/-- **Every link of the open slab has weighted plaquette degree at most `6`** (interior spatial link: `4·½ + 4·½ + 2`;
boundary spatial link: `4·½ + 1`; temporal link: `6`). [cite: LuscherSchaefer2011, §2.4] -/
theorem wdeg_slab_le (v : SlabLink L T) : (slab hL).wdeg v ≤ 6 := by
  unfold PlaqSystem.wdeg PlaqSystem.pthru
  rw [Finset.sum_filter, Fintype.sum_sum_type, Fintype.sum_sum_type]
  simp only [slab_coef, slabCoef]
  rcases v with ⟨t, e⟩ | ⟨i₀, x⟩
  · -- spatial link `(t, e)`: ≤ 4 plaquettes of slice `t` seen from below (weight 1/2, only if `t = i.castSucc`),
    -- ≤ 4 seen from above (weight 1/2, only if `t = i.succ`), ≤ 2 temporal plaquettes (weight 1)
    have hP : (plaqsThrough e).card ≤ 4 := (card_plaqsThrough_le e).trans (by norm_num)
    have hA : ∑ ip : Fin T × Plaquette 3 L,
        (if (Sum.inl (t, e) : SlabLink L T) ∈ (slab hL).links (Sum.inl ip) then (1 / 2 : ℝ) else 0) ≤ 2 := by
      refine (sum_ite_le_of_card_le _ _ (by norm_num) (n := 4) ?_).trans (by norm_num)
      calc (Finset.univ.filter fun ip : Fin T × Plaquette 3 L =>
              (Sum.inl (t, e) : SlabLink L T) ∈ (slab hL).links (Sum.inl ip)).card
          ≤ ((Finset.univ.filter fun i : Fin T => i.castSucc = t) ×ˢ plaqsThrough e).card := by
            refine Finset.card_le_card fun ip hip => ?_
            obtain ⟨h2, h3⟩ := inl_mem_links_inl hL (Finset.mem_filter.1 hip).2
            exact Finset.mem_product.2 ⟨Finset.mem_filter.2 ⟨Finset.mem_univ _, h2⟩, mem_plaqsThrough.2 h3⟩
        _ ≤ 1 * 4 := by
            rw [Finset.card_product]
            exact Nat.mul_le_mul (card_filter_castSucc_le t) hP
        _ = 4 := by norm_num
    have hB : ∑ ip : Fin T × Plaquette 3 L,
        (if (Sum.inl (t, e) : SlabLink L T) ∈ (slab hL).links (Sum.inr (Sum.inl ip)) then (1 / 2 : ℝ) else 0) ≤ 2 := by
      refine (sum_ite_le_of_card_le _ _ (by norm_num) (n := 4) ?_).trans (by norm_num)
      calc (Finset.univ.filter fun ip : Fin T × Plaquette 3 L =>
              (Sum.inl (t, e) : SlabLink L T) ∈ (slab hL).links (Sum.inr (Sum.inl ip))).card
          ≤ ((Finset.univ.filter fun i : Fin T => i.succ = t) ×ˢ plaqsThrough e).card := by
            refine Finset.card_le_card fun ip hip => ?_
            obtain ⟨h2, h3⟩ := inl_mem_links_inr_inl hL (Finset.mem_filter.1 hip).2
            exact Finset.mem_product.2 ⟨Finset.mem_filter.2 ⟨Finset.mem_univ _, h2⟩, mem_plaqsThrough.2 h3⟩
        _ ≤ 1 * 4 := by
            rw [Finset.card_product]
            exact Nat.mul_le_mul (card_filter_succ_le t) hP
        _ = 4 := by norm_num
    have hC : ∑ ie : Fin T × Edge 3 L,
        (if (Sum.inl (t, e) : SlabLink L T) ∈ (slab hL).links (Sum.inr (Sum.inr ie)) then (1 : ℝ) else 0) ≤ 2 := by
      refine (sum_ite_le_of_card_le _ _ zero_le_one (n := 2) ?_).trans (by norm_num)
      calc (Finset.univ.filter fun ie : Fin T × Edge 3 L =>
              (Sum.inl (t, e) : SlabLink L T) ∈ (slab hL).links (Sum.inr (Sum.inr ie))).card
          ≤ (((Finset.univ.filter fun i : Fin T => i.succ = t) ∪
              (Finset.univ.filter fun i : Fin T => i.castSucc = t)) ×ˢ ({e} : Finset (Edge 3 L))).card := by
            refine Finset.card_le_card fun ie hie => ?_
            obtain ⟨he, ht⟩ := inl_mem_links_inr_inr hL (Finset.mem_filter.1 hie).2
            refine Finset.mem_product.2 ⟨Finset.mem_union.2 ?_, Finset.mem_singleton.2 he⟩
            rcases ht with ht | ht
            · exact Or.inl (Finset.mem_filter.2 ⟨Finset.mem_univ _, ht⟩)
            · exact Or.inr (Finset.mem_filter.2 ⟨Finset.mem_univ _, ht⟩)
        _ ≤ (1 + 1) * 1 := by
            rw [Finset.card_product, Finset.card_singleton]
            exact Nat.mul_le_mul_right _ ((Finset.card_union_le _ _).trans
              (Nat.add_le_add (card_filter_succ_le t) (card_filter_castSucc_le t)))
        _ = 2 := by norm_num
    linarith
  · -- temporal link `(i₀, x)`: no spatial plaquettes; ≤ 6 temporal plaquettes `(i₀, e')` with `x` an endpoint of `e'`
    have hA : ∑ ip : Fin T × Plaquette 3 L,
        (if (Sum.inr (i₀, x) : SlabLink L T) ∈ (slab hL).links (Sum.inl ip) then (1 / 2 : ℝ) else 0) = 0 :=
      Finset.sum_eq_zero fun ip _ => if_neg (inr_not_mem_links_inl hL)
    have hB : ∑ ip : Fin T × Plaquette 3 L,
        (if (Sum.inr (i₀, x) : SlabLink L T) ∈ (slab hL).links (Sum.inr (Sum.inl ip)) then (1 / 2 : ℝ) else 0) = 0 :=
      Finset.sum_eq_zero fun ip _ => if_neg (inr_not_mem_links_inr_inl hL)
    have hE₁ : (Finset.univ.filter fun e' : Edge 3 L => e'.1 = x).card ≤ 3 :=
      calc (Finset.univ.filter fun e' : Edge 3 L => e'.1 = x).card
          ≤ ((Finset.univ : Finset (Fin 3)).image fun k => ((x, k) : Edge 3 L)).card := by
            refine Finset.card_le_card fun e' he' => ?_
            have h := (Finset.mem_filter.1 he').2
            exact Finset.mem_image.2 ⟨e'.2, Finset.mem_univ _, Prod.ext h.symm rfl⟩
        _ ≤ 3 := Finset.card_image_le.trans (by simp)
    have hE₂ : (Finset.univ.filter fun e' : Edge 3 L => e'.1.shift e'.2 = x).card ≤ 3 :=
      calc (Finset.univ.filter fun e' : Edge 3 L => e'.1.shift e'.2 = x).card
          ≤ ((Finset.univ : Finset (Fin 3)).image fun k => ((x - Pi.single k 1, k) : Edge 3 L)).card := by
            refine Finset.card_le_card fun e' he' => ?_
            have h : e'.1 + Pi.single e'.2 (1 : ZMod L) = x := (Finset.mem_filter.1 he').2
            exact Finset.mem_image.2 ⟨e'.2, Finset.mem_univ _,
              Prod.ext (show x - Pi.single e'.2 (1 : ZMod L) = e'.1 by rw [← h, add_sub_cancel_right]) rfl⟩
        _ ≤ 3 := Finset.card_image_le.trans (by simp)
    have hC : ∑ ie : Fin T × Edge 3 L,
        (if (Sum.inr (i₀, x) : SlabLink L T) ∈ (slab hL).links (Sum.inr (Sum.inr ie)) then (1 : ℝ) else 0) ≤ 6 := by
      refine (sum_ite_le_of_card_le _ _ zero_le_one (n := 6) ?_).trans (by norm_num)
      calc (Finset.univ.filter fun ie : Fin T × Edge 3 L =>
              (Sum.inr (i₀, x) : SlabLink L T) ∈ (slab hL).links (Sum.inr (Sum.inr ie))).card
          ≤ (({i₀} : Finset (Fin T)) ×ˢ ((Finset.univ.filter fun e' : Edge 3 L => e'.1 = x) ∪
              (Finset.univ.filter fun e' : Edge 3 L => e'.1.shift e'.2 = x))).card := by
            refine Finset.card_le_card fun ie hie => ?_
            obtain ⟨hi, hx⟩ := inr_mem_links_inr_inr hL (Finset.mem_filter.1 hie).2
            refine Finset.mem_product.2 ⟨Finset.mem_singleton.2 hi, Finset.mem_union.2 ?_⟩
            rcases hx with hx | hx
            · exact Or.inl (Finset.mem_filter.2 ⟨Finset.mem_univ _, hx⟩)
            · exact Or.inr (Finset.mem_filter.2 ⟨Finset.mem_univ _, hx⟩)
        _ ≤ 1 * (3 + 3) := by
            rw [Finset.card_product, Finset.card_singleton]
            exact Nat.mul_le_mul_left _ ((Finset.card_union_le _ _).trans (Nat.add_le_add hE₁ hE₂))
        _ = 6 := by norm_num
    linarith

####################

- _TASK_
All lines from the opening of the material through the line that contains "-- ≤ 4 seen" are to be printed exactly, with no others.

- _SOLUTION TO THIS PROBLEM_
/-- **Every link of the open slab has weighted plaquette degree at most `6`** (interior spatial link: `4·½ + 4·½ + 2`;
boundary spatial link: `4·½ + 1`; temporal link: `6`). [cite: LuscherSchaefer2011, §2.4] -/
theorem wdeg_slab_le (v : SlabLink L T) : (slab hL).wdeg v ≤ 6 := by
  unfold PlaqSystem.wdeg PlaqSystem.pthru
  rw [Finset.sum_filter, Fintype.sum_sum_type, Fintype.sum_sum_type]
  simp only [slab_coef, slabCoef]
  rcases v with ⟨t, e⟩ | ⟨i₀, x⟩
  · -- spatial link `(t, e)`: ≤ 4 plaquettes of slice `t` seen from below (weight 1/2, only if `t = i.castSucc`),
    -- ≤ 4 seen from above (weight 1/2, only if `t = i.succ`), ≤ 2 temporal plaquettes (weight 1)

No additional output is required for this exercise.